Looking at this morning’s financial section of the paper inevitably had a piece regarding the assets classes and the respective investors (gamblers) that did exceptionally well in 2013. There was mention of a firm that bet heavily on Japanese stocks and did very well, another investor bet against gold and achieved glamorous returns and a hedge fund that bet on US stocks and looked like gods among mortals.
But that’s the problem with these scenarios – we are mortal.
Pick up any financial magazine that reports on funds or stock returns and you’ll see examples of mutual funds, stocks and bonds that have either beaten or done worse than their counterparts. For example, US stocks did very well in 2013 – so a domestic large cap fund would look amazing based on what it did for 2013. Herein lies the problem; the publication is reporting what the fund did, not what it will do.
Investors that chase returns are falling prey to the thinking that past returns are indicative of future results when we know that that’s not the case. There’s no guarantee that the fund or stock or bond will increase in value and there’s no guarantee that it will decline. We just don’t know.

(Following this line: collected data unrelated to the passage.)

/-- **THE REDUCTION (staircase analogue of `uvDecoupling_of_tilted_moments`).**  For `E ∈ latticeEnsembles`
the conclusion of `stub_staircaseDecoupling` follows from the input (QU) described in the module
docstring: `k, C₁` depending on `t` only (`−t/k < π/6`), then for every `ε > 0` an admissible staircase
with constants `C₂, r₀`, and for all small `r`, eventually in `δ`, a drift `μ` with (U-low), (U-up),
(cmp), (Q) in units of `e^{−√3μ} J`, `J = ∫ g_tot 1_G`.  Proof: pathwise `A = g_tot U_rest` and
`e^{−√3Θ − Θ₂/c_{t,k}} ≤ U_rest ≤ e^{−√3Θ}` on `G` (`…StaircasePathwise`), tilted Jensen under
`g_tot 1_G dP` (`∫_G A ≥ J e^{−√3μ − C₁⁺/c_{t,k}}`), monotonicity (`∫_G A ≤ C₂ e^{−√3μ} J`), (Q) with
`ε = e^{−C₁⁺/c_{t,k}}/4`, then (cmp) and `r^{±η}` absorb the staircase constants. -/
theorem staircaseDecoupling_of_inputs : ∀ E ∈ latticeEnsembles,
    (∀ t ∈ Set.Ioo (-(5 * π / 6)) (-(π / 2)), ∃ (k : ℕ) (C₁ : ℝ), 0 < k ∧ -t < k * (π / 6) ∧
      ∀ ε : ℝ, 0 < ε → ∃ (L M : Fin k → ℝ), (∀ j, 1 ≤ L j) ∧ (∀ j, L j < M j) ∧ (∀ j l, j < l → M j ≤ L l) ∧
        ∃ C₂ r₀ : ℝ, 0 < r₀ ∧ ∀ r ∈ Set.Ioo (0 : ℝ) r₀, ∀ᶠ δ in 𝓝[>] (0 : ℝ),
        ∀ (gtot Θ Θ₂ : E.Ω → ℝ) (G : Set E.Ω),
          (∀ ω, gtot ω = ∏ᶠ u ∈ Tow(E.X δ ω, k, L, M, r), u.nestingFactor (Stair(k, L, M, t, r)).density) →
          (∀ ω, Θ ω = ∑ᶠ u ∈ (E.X δ ω).loops \ Tow(E.X δ ω, k, L, M, r),
            u.nestingPhase (Stair(k, L, M, t, r)).density) →
          (∀ ω, Θ₂ ω = ∑ᶠ u ∈ (E.X δ ω).loops \ Tow(E.X δ ω, k, L, M, r),
            u.nestingPhase (Stair(k, L, M, t, r)).density ^ 2) →
          (G = {ω | Good(E.X δ ω, k, L, M)}) →
          ∃ μ : ℝ,
          Integrable (fun ω ↦ gtot ω * G.indicator 1 ω) E.P ∧
          Integrable (fun ω ↦ gtot ω * Θ ω * G.indicator 1 ω) E.P ∧
          Integrable (fun ω ↦ gtot ω * Θ₂ ω * G.indicator 1 ω) E.P ∧
          ∫ ω, gtot ω * Θ ω * G.indicator 1 ω ∂E.P ≤ μ * ∫ ω, gtot ω * G.indicator 1 ω ∂E.P ∧
          ∫ ω, gtot ω * Θ₂ ω * G.indicator 1 ω ∂E.P ≤ C₁ * ∫ ω, gtot ω * G.indicator 1 ω ∂E.P ∧
          Integrable (fun ω ↦ gtot ω * Real.exp (-(Real.sqrt 3 * Θ ω)) * G.indicator 1 ω) E.P ∧
          ∫ ω, gtot ω * Real.exp (-(Real.sqrt 3 * Θ ω)) * G.indicator 1 ω ∂E.P ≤
            C₂ * Real.exp (-(Real.sqrt 3 * μ)) * ∫ ω, gtot ω * G.indicator 1 ω ∂E.P ∧
          E.towerMoment (magicWeight t) δ r * Real.exp (Real.sqrt 3 * t * meanTower E δ r) ≤
            C₂ * Real.exp (-(Real.sqrt 3 * μ)) * ∫ ω, gtot ω * G.indicator 1 ω ∂E.P ∧
          Real.exp (-(Real.sqrt 3 * μ)) * ∫ ω, gtot ω * G.indicator 1 ω ∂E.P ≤
            C₂ * (E.towerMoment (magicWeight t) δ r * Real.exp (Real.sqrt 3 * t * meanTower E δ r)) ∧
          ∫ ω in Gᶜ, |(E.X δ ω).nestingWeight (Stair(k, L, M, t, r)).density| ∂E.P ≤
            ε * Real.exp (-(Real.sqrt 3 * μ)) * ∫ ω, gtot ω * G.indicator 1 ω ∂E.P) →
    ∀ t ∈ Set.Ioo (-(5 * π / 6)) (-(π / 2)), ∀ η : ℝ, 0 < η →
      ∃ (k : ℕ) (L M : Fin k → ℝ) (r₀ : ℝ), 0 < k ∧ (∀ j, 0 < L j) ∧ (∀ j, L j < M j) ∧
        (∀ j l, j < l → M j ≤ L l) ∧ 0 < r₀ ∧ (∀ j, r₀ ≤ L j) ∧ ∀ r ∈ Set.Ioo (0 : ℝ) r₀,
          ∀ᶠ δ in 𝓝[>] (0 : ℝ),
            r ^ η * (E.towerMoment (magicWeight t) δ r * Real.exp (Real.sqrt 3 * t * meanTower E δ r)) ≤
                ∫ ω, (E.X δ ω).nestingWeight (Stair(k, L, M, t, r)).density ∂E.P ∧
              ∫ ω, (E.X δ ω).nestingWeight (Stair(k, L, M, t, r)).density ∂E.P ≤
                r ^ (-η) * (E.towerMoment (magicWeight t) δ r * Real.exp (Real.sqrt 3 * t * meanTower E δ r)) := by
  intro E hE hIn t ht η hη
  obtain ⟨k, C₁, hk, htk, hC⟩ := hIn t ht
  -- constants depending on `(t, k, C₁)` only
  have hkpos : (0 : ℝ) < k := Nat.cast_pos.2 hk
  set C₁' : ℝ := max C₁ 0 with hC₁'
  have hC₁'0 : 0 ≤ C₁' := le_max_right _ _
  have hCC₁ : C₁ ≤ C₁' := le_max_left _ _
  set ct : ℝ := min (Real.cos (t + π / 3)) (Real.cos (-t / k + π / 3)) with hct
  have hq : -t / k < π / 6 := by rw [div_lt_iff₀ hkpos]; linarith
  have hq0 : 0 ≤ -t / k := div_nonneg (by linarith [ht.2, Real.pi_pos]) hkpos.le
  have hct0 : 0 < ct :=
    lt_min (Real.cos_pos_of_mem_Ioo ⟨by linarith [ht.1], by linarith [ht.2, Real.pi_pos]⟩)
      (Real.cos_pos_of_mem_Ioo ⟨by linarith [Real.pi_pos], by linarith⟩)
  set K : ℝ := C₁' / ct with hK
  have hK0 : 0 ≤ K := div_nonneg hC₁'0 hct0.le
  set ε : ℝ := Real.exp (-K) / 4 with hε
  have hε0 : 0 < ε := by positivity
  obtain ⟨L, M, hL1, hLM, hsep, C₂, r₀, hr₀, hr⟩ := hC ε hε0
  -- constants depending on the staircase
  set C₂' : ℝ := max C₂ 1 with hC₂'
  have hC₂'1 : 1 ≤ C₂' := le_max_right _ _
  have hC₂'0 : 0 < C₂' := one_pos.trans_le hC₂'1
  have hCC₂ : C₂ ≤ C₂' := le_max_left _ _
  have hL : ∀ j, 0 < L j := fun j ↦ one_pos.trans_le (hL1 j)
  have hw0 : 0 < magicWeight t :=
    mul_pos two_pos (Real.cos_pos_of_mem_Ioo ⟨by linarith [ht.1], by linarith [ht.2, Real.pi_pos]⟩)
  obtain ⟨r₃, hr₃, hsmall⟩ := exists_rpow_lt hη (lt_min (show 0 < 3 * Real.exp (-K) / (4 * C₂') by positivity)
    (show 0 < 1 / ((C₂' + 1) * C₂') by positivity))
  refine ⟨k, L, M, min r₀ (min r₃ 1), hk, hL, hLM, hsep, lt_min hr₀ (lt_min hr₃ one_pos),
    fun j ↦ ((min_le_right _ _).trans (min_le_right _ _)).trans (hL1 j), fun r hrr ↦ ?_⟩
  have hr0 : 0 < r := hrr.1
  have hr1 : r ≤ 1 := (hrr.2.trans_le ((min_le_right _ _).trans (min_le_right _ _))).le
  have hrL : ∀ j, r ≤ L j := fun j ↦ hr1.trans (hL1 j)
  have hsm := hsmall r ⟨hr0, hrr.2.trans_le ((min_le_right _ _).trans (min_le_left _ _))⟩
  have htI : t ∈ Set.Icc (-(5 * π / 6)) 0 := ⟨ht.1.le, by linarith [ht.2, Real.pi_pos]⟩
  filter_upwards [hr r ⟨hr0, hrr.2.trans_le (min_le_left _ _)⟩, self_mem_nhdsWithin] with δ hδ hδpos
  rw [Set.mem_Ioi] at hδpos
  haveI := isProbabilityMeasure_of_mem hE
  set f := (Stair(k, L, M, t, r)).density with hf
  set gtot : E.Ω → ℝ := fun ω ↦ ∏ᶠ u ∈ Tow(E.X δ ω, k, L, M, r), u.nestingFactor f with hgtot
  set Θ : E.Ω → ℝ := fun ω ↦ ∑ᶠ u ∈ (E.X δ ω).loops \ Tow(E.X δ ω, k, L, M, r), u.nestingPhase f with hΘ
  set Θ₂ : E.Ω → ℝ := fun ω ↦ ∑ᶠ u ∈ (E.X δ ω).loops \ Tow(E.X δ ω, k, L, M, r), u.nestingPhase f ^ 2 with hΘ₂
  set G : Set E.Ω := {ω | Good(E.X δ ω, k, L, M)} with hGdef
  set A : E.Ω → ℝ := fun ω ↦ (E.X δ ω).nestingWeight f with hAdef
  obtain ⟨μ, hgi, hiΘ, hiΘ₂, hmΘ, hmΘ₂, hiE, hmE, hcmp, hcmp', hbad⟩ :=
    hδ gtot Θ Θ₂ G (fun _ ↦ rfl) (fun _ ↦ rfl) (fun _ ↦ rfl) rfl
  set Mw := E.towerMoment (magicWeight t) δ r with hMw
  set em := Real.exp (Real.sqrt 3 * t * meanTower E δ r) with hem
  set Eμ := Real.exp (-(Real.sqrt 3 * μ)) with hEμ
  have hMw0 : 0 < Mw := towerMoment_pos_of_pos E hE hw0 hδpos r
  have hem0 : 0 < em := Real.exp_pos _
  have hEμ0 : 0 < Eμ := Real.exp_pos _
  -- pathwise facts
  have hg0 : ∀ ω, 0 ≤ gtot ω := fun ω ↦ Staircase.finprod_tow_nonneg htI htk.le hr0 hrL hL1 hLM hsep
  have hA : ∀ ω, A ω = gtot ω * ∏ᶠ u ∈ (E.X δ ω).loops \ Tow(E.X δ ω, k, L, M, r), u.nestingFactor f :=
    fun ω ↦ Staircase.nestingWeight_eq_tow_mul_rest E hE hδpos ω hk hr0 hrL hL hLM hsep
  have hUV := fun ω (hω : ω ∈ G) ↦
    Staircase.finprod_rest_mem_Icc E hE hδpos ω ht.1 htI.2 hk htk hr0 hrL hL hLM hsep hω
  have hGm : MeasurableSet G := Staircase.measurableSet_good E hE δ k L M
  have hAi : Integrable A E.P := Staircase.integrable_nestingWeight E hE hδpos hk hr0 hrL hL hLM hsep
  set g' : E.Ω → ℝ := fun ω ↦ gtot ω * G.indicator 1 ω with hg'
  have hind1 : ∀ ω, ω ∈ G → G.indicator (1 : E.Ω → ℝ) ω = 1 := fun ω hω ↦ Set.indicator_of_mem hω _
  have hind0 : ∀ ω, ω ∉ G → G.indicator (1 : E.Ω → ℝ) ω = 0 := fun ω hω ↦ Set.indicator_of_notMem hω _
  have hg'0 : ∀ ω, 0 ≤ g' ω := fun ω ↦ by
    by_cases hω : ω ∈ G
    · simp only [hg', hind1 ω hω, mul_one]; exact hg0 ω
    · simp only [hg', hind0 ω hω, mul_zero]; exact le_rfl
  have hint' : 0 ≤ ∫ ω, g' ω ∂E.P := integral_nonneg hg'0
  have hpos : 0 < ∫ ω, g' ω ∂E.P := by
    by_contra h
    have h0 : ∫ ω, g' ω ∂E.P = 0 := le_antisymm (not_lt.1 h) hint'
    rw [h0, mul_zero] at hcmp
    exact absurd hcmp (not_le.2 (mul_pos hMw0 hem0))
  have hEJ0 : 0 ≤ Eμ * ∫ ω, g' ω ∂E.P := mul_nonneg hEμ0.le hint'
  have hlow' : Mw * em ≤ C₂' * (Eμ * ∫ ω, g' ω ∂E.P) :=
    calc Mw * em ≤ C₂ * Eμ * ∫ ω, g' ω ∂E.P := hcmp
      _ = C₂ * (Eμ * ∫ ω, g' ω ∂E.P) := mul_assoc _ _ _
      _ ≤ C₂' * (Eμ * ∫ ω, g' ω ∂E.P) := mul_le_mul_of_nonneg_right hCC₂ hEJ0
  have hup' : Eμ * ∫ ω, g' ω ∂E.P ≤ C₂' * (Mw * em) :=
    hcmp'.trans (mul_le_mul_of_nonneg_right hCC₂ (by positivity))
  -- the split `∫ A = ∫_G A + ∫_{Gᶜ} A` and the signed part
  have hsplit : ∫ ω, A ω ∂E.P = ∫ ω in G, A ω ∂E.P + ∫ ω in Gᶜ, A ω ∂E.P := (integral_add_compl hGm hAi).symm
  have hbad' : |∫ ω in Gᶜ, A ω ∂E.P| ≤ ε * Eμ * ∫ ω, g' ω ∂E.P := (abs_integral_le_integral_abs).trans hbad
  constructor
  · -- LOWER: tilted Jensen under `g' dP` with `X = −√3 Θ − Θ₂ / c_{t,k}`
    set X : E.Ω → ℝ := fun ω ↦ -(Real.sqrt 3 * Θ ω) - Θ₂ ω / ct with hX
    have hgX_eq : (fun ω ↦ g' ω * X ω) = fun ω ↦
        -(Real.sqrt 3) * (gtot ω * Θ ω * G.indicator 1 ω) - gtot ω * Θ₂ ω * G.indicator 1 ω / ct := by
      funext ω; simp only [hX, hg']; ring
    have hgX : Integrable (fun ω ↦ g' ω * X ω) E.P := by
      rw [hgX_eq]; exact (hiΘ.const_mul _).sub (hiΘ₂.div_const ct)
    have hintX : ∫ ω, g' ω * X ω ∂E.P = -(Real.sqrt 3) * ∫ ω, gtot ω * Θ ω * G.indicator 1 ω ∂E.P -
        (∫ ω, gtot ω * Θ₂ ω * G.indicator 1 ω ∂E.P) / ct := by
      rw [hgX_eq, integral_sub (hiΘ.const_mul _) (hiΘ₂.div_const ct), integral_const_mul, integral_div]
    have hF : Integrable (G.indicator A) E.P := hAi.indicator hGm
    have hle : ∀ ω, g' ω * Real.exp (X ω) ≤ G.indicator A ω := fun ω ↦ by
      by_cases hω : ω ∈ G
      · rw [Set.indicator_of_mem hω, hA ω]
        simp only [hg', hind1 ω hω, mul_one]
        exact mul_le_mul_of_nonneg_left (hUV ω hω).1 (hg0 ω)
      · rw [Set.indicator_of_notMem hω]
        simp only [hg', hind0 ω hω, mul_zero, zero_mul]; exact le_rfl
    have hJ := UVLinear.mul_exp_div_le_integral hg'0 hgi hgX hpos hF hle
    rw [integral_indicator hGm] at hJ
    have hmean : -(Real.sqrt 3 * μ) - K ≤ (∫ ω, g' ω * X ω ∂E.P) / ∫ ω, g' ω ∂E.P := by
      rw [le_div_iff₀ hpos, hintX, hK]
      have h3 : 0 < Real.sqrt 3 := Real.sqrt_pos.2 (by norm_num)
      have e1 : Real.sqrt 3 * ∫ ω, gtot ω * Θ ω * G.indicator 1 ω ∂E.P ≤
          Real.sqrt 3 * (μ * ∫ ω, g' ω ∂E.P) := mul_le_mul_of_nonneg_left hmΘ h3.le
      have e2 : (∫ ω, gtot ω * Θ₂ ω * G.indicator 1 ω ∂E.P) / ct ≤ C₁' * (∫ ω, g' ω ∂E.P) / ct :=
        div_le_div_of_nonneg_right (hmΘ₂.trans (mul_le_mul_of_nonneg_right hCC₁ hint')) hct0.le
      have e3 : C₁' * (∫ ω, g' ω ∂E.P) / ct = C₁' / ct * ∫ ω, g' ω ∂E.P := by ring
      linarith [e1, e2, e3]
    have hlowG : (∫ ω, g' ω ∂E.P) * Real.exp (-(Real.sqrt 3 * μ) - K) ≤ ∫ ω in G, A ω ∂E.P :=
      (mul_le_mul_of_nonneg_left (Real.exp_le_exp.2 hmean) hint').trans hJ
    have hexp : Real.exp (-(Real.sqrt 3 * μ) - K) = Eμ * Real.exp (-K) := by
      rw [hEμ, sub_eq_add_neg, Real.exp_add]
    have hrη : r ^ η ≤ 3 * Real.exp (-K) / (4 * C₂') := hsm.le.trans (min_le_left _ _)
    calc r ^ η * (Mw * em) ≤ 3 * Real.exp (-K) / (4 * C₂') * (Mw * em) :=
          mul_le_mul_of_nonneg_right hrη (by positivity)
      _ ≤ 3 * Real.exp (-K) / (4 * C₂') * (C₂' * (Eμ * ∫ ω, g' ω ∂E.P)) :=
          mul_le_mul_of_nonneg_left hlow' (by positivity)
      _ = (∫ ω, g' ω ∂E.P) * (Eμ * Real.exp (-K)) - ε * Eμ * ∫ ω, g' ω ∂E.P := by
          rw [hε]; field_simp; ring
      _ ≤ ∫ ω in G, A ω ∂E.P + ∫ ω in Gᶜ, A ω ∂E.P := by rw [← hexp]; linarith [hlowG, (abs_le.1 hbad').1]
      _ = ∫ ω, A ω ∂E.P := hsplit.symm
  · -- UPPER: monotonicity on `G`, (Q) off `G`
    have hupG : ∫ ω in G, A ω ∂E.P ≤ ∫ ω, gtot ω * Real.exp (-(Real.sqrt 3 * Θ ω)) * G.indicator 1 ω ∂E.P := by
      rw [← integral_indicator hGm]
      refine integral_mono (hAi.indicator hGm) hiE fun ω ↦ ?_
      by_cases hω : ω ∈ G
      · rw [Set.indicator_of_mem hω, hA ω, hind1 ω hω, mul_one]
        exact mul_le_mul_of_nonneg_left (hUV ω hω).2 (hg0 ω)
      · rw [Set.indicator_of_notMem hω, hind0 ω hω, mul_zero]
    have hε1 : ε ≤ 1 := by
      rw [hε]
      have : Real.exp (-K) ≤ 1 := Real.exp_le_one_iff.2 (neg_nonpos.2 hK0)
      linarith
    have hrη : (C₂' + 1) * C₂' ≤ r ^ (-η) := by
      rw [Real.rpow_neg hr0.le]
      have h1 : r ^ η ≤ 1 / ((C₂' + 1) * C₂') := hsm.le.trans (min_le_right _ _)
      rw [le_inv_comm₀ (by positivity) (Real.rpow_pos_of_pos hr0 η)]
      rwa [one_div] at h1
    calc ∫ ω, A ω ∂E.P = ∫ ω in G, A ω ∂E.P + ∫ ω in Gᶜ, A ω ∂E.P := hsplit
      _ ≤ C₂ * Eμ * ∫ ω, g' ω ∂E.P + ε * Eμ * ∫ ω, g' ω ∂E.P := add_le_add (hupG.trans hmE) (abs_le.1 hbad').2
      _ ≤ C₂' * (Eμ * ∫ ω, g' ω ∂E.P) + 1 * (Eμ * ∫ ω, g' ω ∂E.P) := by
          rw [mul_assoc, mul_assoc]
          exact add_le_add (mul_le_mul_of_nonneg_right hCC₂ hEJ0) (mul_le_mul_of_nonneg_right hε1 hEJ0)
      _ = (C₂' + 1) * (Eμ * ∫ ω, g' ω ∂E.P) := by ring
      _ ≤ (C₂' + 1) * (C₂' * (Mw * em)) := mul_le_mul_of_nonneg_left hup' (by positivity)
      _ = (C₂' + 1) * C₂' * (Mw * em) := by ring
      _ ≤ r ^ (-η) * (Mw * em) := mul_le_mul_of_nonneg_right hrη (by positivity)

For more specific funds and stocks – there may be a good chance that the fund is going to go down although it may not happen right away. The reason is that when the publications show the funds with amazing returns, there are some people that flock to those funds since they are chasing returns. Prices temporarily increase. What happens next is that those folks that have been in the fund for quite some time sell – and sell a lot. Naturally when there’s quite a bit of selling fund prices drop – and so do the returns of those investors that chased last year’s results.
Another reason prices drop is due to mean reversion. Simply stated mean reversion is the concept that a fund’s prices will move toward their average over time. A simple, but exaggerated example of this is let’s say a fund’s average return is 10% over 20 years. In one year it returns 40% – which is very respectable. However, according to mean reversion it can be expected (although there’s no guarantee as to when) that at some point in the future the fund is going to experience a declination (either gradually or suddenly) in order to get back to its average return of 10%.
Another way to look at this concept is standard deviation (for another article later) which is really how much something flip-flops around an average. To keep things easy, let’s say this fund has a standard deviation of 10% also. With an average return of 10% and a high of 40%, means that this fund went three standard deviations above its average. This means that it could also go three standard deviations below the average or achieve a -20% return.
Without getting too mathematical or statistical on our readers it simply means that this fund flip-flops a lot and if it’s flipped 40% returns in the last year, there’s a good chance it could flop going forward.
Rather than chasing returns a wise choice is to invest broadly among asset classes and diversify accordingly. An excellent way to do this is through indexing – buying index funds of different asset classes (such as stock, bonds real estate and international stocks and bonds). This helps an investor avoid chasing returns and helps them accept that certain asset classes will rise and others will fall – but the combination of all of them in one portfolio not only lowers overall portfolio risk, but prevents an investor from chasing the next big fund – which according to the latest financial magazines – already happened.